The Revolutionary Internationalist Organization (RIO) is a German trotskyist organization. Its origins lie in Independent Revolution or iRevo, a tendency within the youth organization REVOLUTION, consisting of the sections in Germany, Switzerland, the Czech Republic and Australia. They left REVOLUTION in 2007, refusing to remain affiliated to the League for the Fifth International, forming a separate international of youth organisations while keeping the REVOLUTION name. The Australian section soon became inactive.

In 2009 iRevo members joined the New Left Anti-Capitalist Party of the Czech Republic, but were expelled because of differences with the party leadership. In that year they completely abandoned REVOLUTION and in January 2010 they founded their own organization under the name of Revolutionary Internationalist Organization (RIO), at the same time that they decided to promote a larger Trotskyist organization due to what they considered to be programmatic limits with respect to the orientation of REVOLUTION for its emphasis on purely student work.

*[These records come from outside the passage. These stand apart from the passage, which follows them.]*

import Mathlib

/-!
# KPlusLogSqLaw — the hull facts N2, N4, N5 of the two-speed certificate, as kernel theorems

Setting (route `KPlusLogSqLaw`, crux `TropicalB`, realisable model law `HullDComb` of the conjb-2 lineage):
a path (or any ground set `ι`) with kinetic weights `w e t = a e + lam e * t`; a vertex set `ν : Finset ι` has
objective `∑ e ∈ ν, w e t`; along the parametric maximiser ("hull chain") the optimum changes at
breakpoints `t₀ < t₁ < …` by flips `μ ↦ μ ∆ B`.  The located certificate engine (`tightc` / `tightu`, N ≤ 14
exhaustive) prunes its enumeration of candidate chains with necessary conditions of realisability.  This file
proves those conditions from optimality alone, in the abstract form the engine uses them — every competitor that
the argument needs appears as an explicit hypothesis `objective (competitor) ≤ objective μ` (or `<` where the engine uses the
uniqueness of the optimum at a sample time), so no admissibility structure on `ι` is assumed:

* `gain_eq` : the objective of `μ ∆ B` is that of `μ` plus the signed sum over the block (the gain of the flip;
  sign `-1` for edges leaving, `+1` for edges entering);
* `lone_exit_final` / `lone_entry_first` (N2) : after a lone exit of `e` with `lam e < 0` the edge `e` is never
  in an optimum again; before a lone entry with `0 < lam e` it never was;
* `exchange_consistent` (N4) : two optima cannot express opposite strict/weak preferences between two edges of
  equal speed via the exchanges `μ - e + f`;
* `undo_lemma` (N5, new in g20) : if the breakpoint at `t₀` flips `B₀ ⊇ A` and the remainder competitor
  `μ₀ ∆ (B₀ \ A)` is not better, then the `A`-part of that gain is `≥ 0` at `t₀`; if its slope is positive, no later
  breakpoint can flip a `B ⊇ A` that reverses `A` while the remainder `μ ∆ (B \ A)` is not better — the remainder
  would have positive gain.  `no_partial_undo` is the case `A = B₀` (slope positivity = the chain is
  slope-increasing).

Located context (not used here): with N5 added to N2 and N4 the exhaustive enumeration for the alphabet {±1,±2}
has no surviving chain with more than N odd blocks for N ≤ 14, without any LP certificate.
-/

namespace Summit.ValiantsHypothesis.ValiantsHypothesis.Theorems.KPlusLogSqLawHullFacts

open Finset
open scoped symmDiff

variable {ι : Type*} [DecidableEq ι]

/-- the signed `A`-sum (the `A`-part of a gain at state `μ`) is affine in `t`; this names its slope -/
theorem part_linear (a lam : ι → ℚ) (μ A : Finset ι) (t s : ℚ) :
    ∑ e ∈ A, (if e ∈ μ then (-1 : ℚ) else 1) * (a e + lam e * t)
      = ∑ e ∈ A, (if e ∈ μ then (-1 : ℚ) else 1) * (a e + lam e * s)
        + (∑ e ∈ A, (if e ∈ μ then (-1 : ℚ) else 1) * lam e) * (t - s) := by
  rw [Finset.sum_mul, ← Finset.sum_add_distrib]
  refine Finset.sum_congr rfl fun e _ => ?_
  ring

/-- the signed sum over `B ⊇ A` splits as the signed sum over `A` plus the one over `B \ A` -/
theorem part_add (a lam : ι → ℚ) (μ : Finset ι) {A B : Finset ι} (hAB : A ⊆ B) (t : ℚ) :
    ∑ e ∈ B, (if e ∈ μ then (-1 : ℚ) else 1) * (a e + lam e * t)
      = ∑ e ∈ A, (if e ∈ μ then (-1 : ℚ) else 1) * (a e + lam e * t)
        + ∑ e ∈ B \ A, (if e ∈ μ then (-1 : ℚ) else 1) * (a e + lam e * t) := by
  rw [← Finset.sum_sdiff hAB]
  ring

/-- if every edge of `A` has opposite membership in `μ` and `μ₀`, the signed `A`-sums at the two states are opposite -/
theorem part_rev (a lam : ι → ℚ) {μ₀ μ A : Finset ι} (hrev : ∀ e ∈ A, (e ∈ μ ↔ e ∉ μ₀)) (t : ℚ) :
    ∑ e ∈ A, (if e ∈ μ then (-1 : ℚ) else 1) * (a e + lam e * t)
      = - ∑ e ∈ A, (if e ∈ μ₀ then (-1 : ℚ) else 1) * (a e + lam e * t) := by
  rw [← Finset.sum_neg_distrib]
  refine Finset.sum_congr rfl fun e he => ?_
  have h := hrev e he
  by_cases h0 : e ∈ μ₀
  · have h1 : e ∉ μ := fun hm => (h.mp hm) h0
    simp [h0, h1]
  · have h1 : e ∈ μ := h.mpr h0
    simp [h0, h1]

/-- **the gain of a flip**: the objective of `μ ∆ B` is that of `μ` plus the signed sum over `B` -/
theorem gain_eq (a lam : ι → ℚ) (μ B : Finset ι) (t : ℚ) :
    ∑ e ∈ μ ∆ B, (a e + lam e * t)
      = ∑ e ∈ μ, (a e + lam e * t) + ∑ e ∈ B, (if e ∈ μ then (-1 : ℚ) else 1) * (a e + lam e * t) := by
  have hdis : Disjoint (μ \ B) (B \ μ) := disjoint_sdiff_self_right.mono_left sdiff_le
  rw [symmDiff_def, Finset.sup_eq_union, Finset.sum_union hdis]
  have hμ : ∑ e ∈ μ, (a e + lam e * t)
      = ∑ e ∈ μ \ B, (a e + lam e * t) + ∑ e ∈ μ ∩ B, (a e + lam e * t) := by
    rw [← Finset.sum_union (Finset.disjoint_sdiff_inter μ B), Finset.sdiff_union_inter]
  have hB : ∑ e ∈ B, (if e ∈ μ then (-1 : ℚ) else 1) * (a e + lam e * t)
      = ∑ e ∈ B \ μ, (a e + lam e * t) - ∑ e ∈ μ ∩ B, (a e + lam e * t) := by
    rw [← Finset.sum_filter_add_sum_filter_not B (fun e => e ∈ μ)]
    have h1 : ∑ e ∈ B.filter (fun e => e ∈ μ), (if e ∈ μ then (-1 : ℚ) else 1) * (a e + lam e * t)
        = ∑ e ∈ B.filter (fun e => e ∈ μ), (-(a e + lam e * t)) := by
      refine Finset.sum_congr rfl fun e he => ?_
      have hm : e ∈ μ := (Finset.mem_filter.mp he).2
      simp [hm]
    have h2 : ∑ e ∈ B.filter (fun e => ¬ e ∈ μ), (if e ∈ μ then (-1 : ℚ) else 1) * (a e + lam e * t)
        = ∑ e ∈ B.filter (fun e => ¬ e ∈ μ), (a e + lam e * t) := by
      refine Finset.sum_congr rfl fun e he => ?_
      have hm : e ∉ μ := (Finset.mem_filter.mp he).2
      simp [hm]
    rw [h1, h2, Finset.sum_neg_distrib, Finset.filter_mem_eq_inter, ← Finset.sdiff_eq_filter,
      Finset.inter_comm]
    ring
  rw [hμ, hB]
  ring

/-- slopes: the `t`-coefficient version of `gain_eq` -/
theorem slope_gain_eq (lam : ι → ℚ) (μ B : Finset ι) :
    ∑ e ∈ μ ∆ B, lam e = ∑ e ∈ μ, lam e + ∑ e ∈ B, (if e ∈ μ then (-1 : ℚ) else 1) * lam e := by
  have h := gain_eq (fun _ => (0 : ℚ)) lam μ B 1
  simpa using h

/-- **N5, the undo lemma.**  Breakpoint `t₀`: `μ₀ → μ₀ ∆ B₀` (equal objectives) with the remainder competitor
`μ₀ ∆ (B₀ \ A)` not better, so the signed `A`-sum at state `μ₀` is `≥ 0` at `t₀`; its slope is positive;
breakpoint `t > t₀`: `μ → μ ∆ B` with `A ⊆ B` reversed (every `e ∈ A` has the opposite membership in `μ` and `μ₀`)
and the remainder competitor `μ ∆ (B \ A)` not better.  Impossible: that remainder gains the signed `A`-sum, `> 0`. -/
theorem undo_lemma (a lam : ι → ℚ) {t₀ t : ℚ} (ht : t₀ < t) {μ₀ μ B₀ B A : Finset ι}
    (hA₀ : A ⊆ B₀) (hA : A ⊆ B)
    (h₀ : ∑ e ∈ μ₀ ∆ B₀, (a e + lam e * t₀) = ∑ e ∈ μ₀, (a e + lam e * t₀))
    (h₀R : ∑ e ∈ μ₀ ∆ (B₀ \ A), (a e + lam e * t₀) ≤ ∑ e ∈ μ₀, (a e + lam e * t₀))
    (hC : 0 < ∑ e ∈ A, (if e ∈ μ₀ then (-1 : ℚ) else 1) * lam e)
    (hrev : ∀ e ∈ A, (e ∈ μ ↔ e ∉ μ₀))
    (h₁ : ∑ e ∈ μ ∆ B, (a e + lam e * t) = ∑ e ∈ μ, (a e + lam e * t))
    (h₁R : ∑ e ∈ μ ∆ (B \ A), (a e + lam e * t) ≤ ∑ e ∈ μ, (a e + lam e * t)) : False := by
  have g₀ := gain_eq a lam μ₀ B₀ t₀
  have g₀R := gain_eq a lam μ₀ (B₀ \ A) t₀
  have s₀ := part_add a lam μ₀ hA₀ t₀
  have p₀ : 0 ≤ ∑ e ∈ A, (if e ∈ μ₀ then (-1 : ℚ) else 1) * (a e + lam e * t₀) := by linarith
  have lin := part_linear a lam μ₀ A t t₀
  have hpos : 0 < (∑ e ∈ A, (if e ∈ μ₀ then (-1 : ℚ) else 1) * lam e) * (t - t₀) :=
    mul_pos hC (sub_pos.mpr ht)
  have p₁ : 0 < ∑ e ∈ A, (if e ∈ μ₀ then (-1 : ℚ) else 1) * (a e + lam e * t) := by linarith
  have r := part_rev a lam hrev t
  have g₁ := gain_eq a lam μ B t
  have g₁R := gain_eq a lam μ (B \ A) t
  have s₁ := part_add a lam μ hA t
  linarith

/-- **no partial undo** (the case `A = B₀` of `undo_lemma`, slope positivity = the chain is slope-increasing):
a later breakpoint flip cannot consist of an earlier flip `B₀`, reversed, together with a remainder that is itself
a not-better competitor. -/
theorem no_partial_undo (a lam : ι → ℚ) {t₀ t : ℚ} (ht : t₀ < t) {μ₀ μ B₀ B : Finset ι}
    (hB : B₀ ⊆ B)
    (h₀ : ∑ e ∈ μ₀ ∆ B₀, (a e + lam e * t₀) = ∑ e ∈ μ₀, (a e + lam e * t₀))
    (hslope : ∑ e ∈ μ₀, lam e < ∑ e ∈ μ₀ ∆ B₀, lam e)
    (hrev : ∀ e ∈ B₀, (e ∈ μ ↔ e ∉ μ₀))
    (h₁ : ∑ e ∈ μ ∆ B, (a e + lam e * t) = ∑ e ∈ μ, (a e + lam e * t))
    (h₁R : ∑ e ∈ μ ∆ (B \ B₀), (a e + lam e * t) ≤ ∑ e ∈ μ, (a e + lam e * t)) : False := by
  have hC : 0 < ∑ e ∈ B₀, (if e ∈ μ₀ then (-1 : ℚ) else 1) * lam e := by
    have := slope_gain_eq lam μ₀ B₀
    linarith
  refine undo_lemma a lam ht (subset_refl B₀) hB h₀ ?_ hC hrev h₁ h₁R
  have h : μ₀ ∆ (B₀ \ B₀) = μ₀ := by simp
  rw [h]

/-- **N2⁻, lone exits are final.**  If the breakpoint at `t₀` is the lone exit of `e ∈ μ₀` (equal objectives)
and `lam e < 0`, then no later optimum (against dropping `e`) contains `e`. -/
theorem lone_exit_final (a lam : ι → ℚ) {t₀ t : ℚ} (ht : t₀ < t) {e : ι} {μ₀ μ : Finset ι}
    (he₀ : e ∈ μ₀) (h₀ : ∑ x ∈ μ₀.erase e, (a x + lam x * t₀) = ∑ x ∈ μ₀, (a x + lam x * t₀))
    (hlam : lam e < 0) (he : e ∈ μ)
    (hopt : ∑ x ∈ μ.erase e, (a x + lam x * t) ≤ ∑ x ∈ μ, (a x + lam x * t)) : False := by
  have s₀ := Finset.sum_erase_add μ₀ (fun x => a x + lam x * t₀) he₀
  have s₁ := Finset.sum_erase_add μ (fun x => a x + lam x * t) he
  have w0 : a e + lam e * t₀ = 0 := by
    linarith
  have w1 : 0 ≤ a e + lam e * t := by
    linarith
  nlinarith [mul_neg_of_neg_of_pos hlam (sub_pos.mpr ht)]

/-- **N2⁺, lone entries are first moves.**  If the breakpoint at `t₀` is the lone entry of `e ∉ μ₀` (equal
objectives) and `0 < lam e`, then no earlier optimum (against dropping `e`) contains `e`. -/
theorem lone_entry_first (a lam : ι → ℚ) {t₀ t : ℚ} (ht : t < t₀) {e : ι} {μ₀ μ : Finset ι}
    (he₀ : e ∉ μ₀) (h₀ : ∑ x ∈ insert e μ₀, (a x + lam x * t₀) = ∑ x ∈ μ₀, (a x + lam x * t₀))
    (hlam : 0 < lam e) (he : e ∈ μ)
    (hopt : ∑ x ∈ μ.erase e, (a x + lam x * t) ≤ ∑ x ∈ μ, (a x + lam x * t)) : False := by
  have s₀ := Finset.sum_insert (f := fun x => a x + lam x * t₀) he₀
  have s₁ := Finset.sum_erase_add μ (fun x => a x + lam x * t) he
  have w0 : a e + lam e * t₀ = 0 := by
    linarith
  have w1 : 0 ≤ a e + lam e * t := by
    linarith
  nlinarith [mul_pos hlam (sub_pos.mpr ht)]

/-- **N4, exchange consistency.**  Two optima cannot express opposite (one strict, one weak) preferences between
two edges `e`, `f` of equal speed via the single exchanges `μ - e + f`, `μ - f + e` (the strict one is the
uniqueness of the optimum at a sample time; admissibility of the exchanged sets is the caller's business). -/
theorem exchange_consistent (a lam : ι → ℚ) {e f : ι} (hlam : lam e = lam f) {t₁ t₂ : ℚ}
    {μ₁ μ₂ : Finset ι} (he₁ : e ∈ μ₁) (hf₁ : f ∉ μ₁) (hf₂ : f ∈ μ₂) (he₂ : e ∉ μ₂)
    (h₁ : ∑ x ∈ insert f (μ₁.erase e), (a x + lam x * t₁) < ∑ x ∈ μ₁, (a x + lam x * t₁))
    (h₂ : ∑ x ∈ insert e (μ₂.erase f), (a x + lam x * t₂) ≤ ∑ x ∈ μ₂, (a x + lam x * t₂)) : False := by
  have hf₁' : f ∉ μ₁.erase e := fun h => hf₁ (Finset.mem_of_mem_erase h)
  have he₂' : e ∉ μ₂.erase f := fun h => he₂ (Finset.mem_of_mem_erase h)
  rw [Finset.sum_insert hf₁'] at h₁
  rw [Finset.sum_insert he₂'] at h₂
  have s₁ := Finset.sum_erase_add μ₁ (fun x => a x + lam x * t₁) he₁
  have s₂ := Finset.sum_erase_add μ₂ (fun x => a x + lam x * t₂) hf₂
  have i₁ : a f + lam f * t₁ < a e + lam e * t₁ := by
    linarith
  have i₂ : a e + lam e * t₂ ≤ a f + lam f * t₂ := by
    linarith
  rw [hlam] at i₁ i₂
  linarith

end Summit.ValiantsHypothesis.ValiantsHypothesis.Theorems.KPlusLogSqLawHullFacts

RIO was thus born as a trinational organization having a presence in Germany, Switzerland and the Czech Republic, although over time these two branches would merge with that of Germany; likewise, its members participated in demonstrations and student strikes during 2009 and 2010. It is in this context that RIO would come into contact with the magazine Internationaler Klassenkampf (International Class Struggle) close to the Trotskyist Fraction - Fourth International (TF-FI) and begin an approach that would lead it to have greater agreement with that tendency. After a prolonged period of discussion, in August 2011, RIO would attend the TF-FI Conference held that year in Buenos Aires, where it would be admitted as a sympathising section; two years later, it would be added as a full section.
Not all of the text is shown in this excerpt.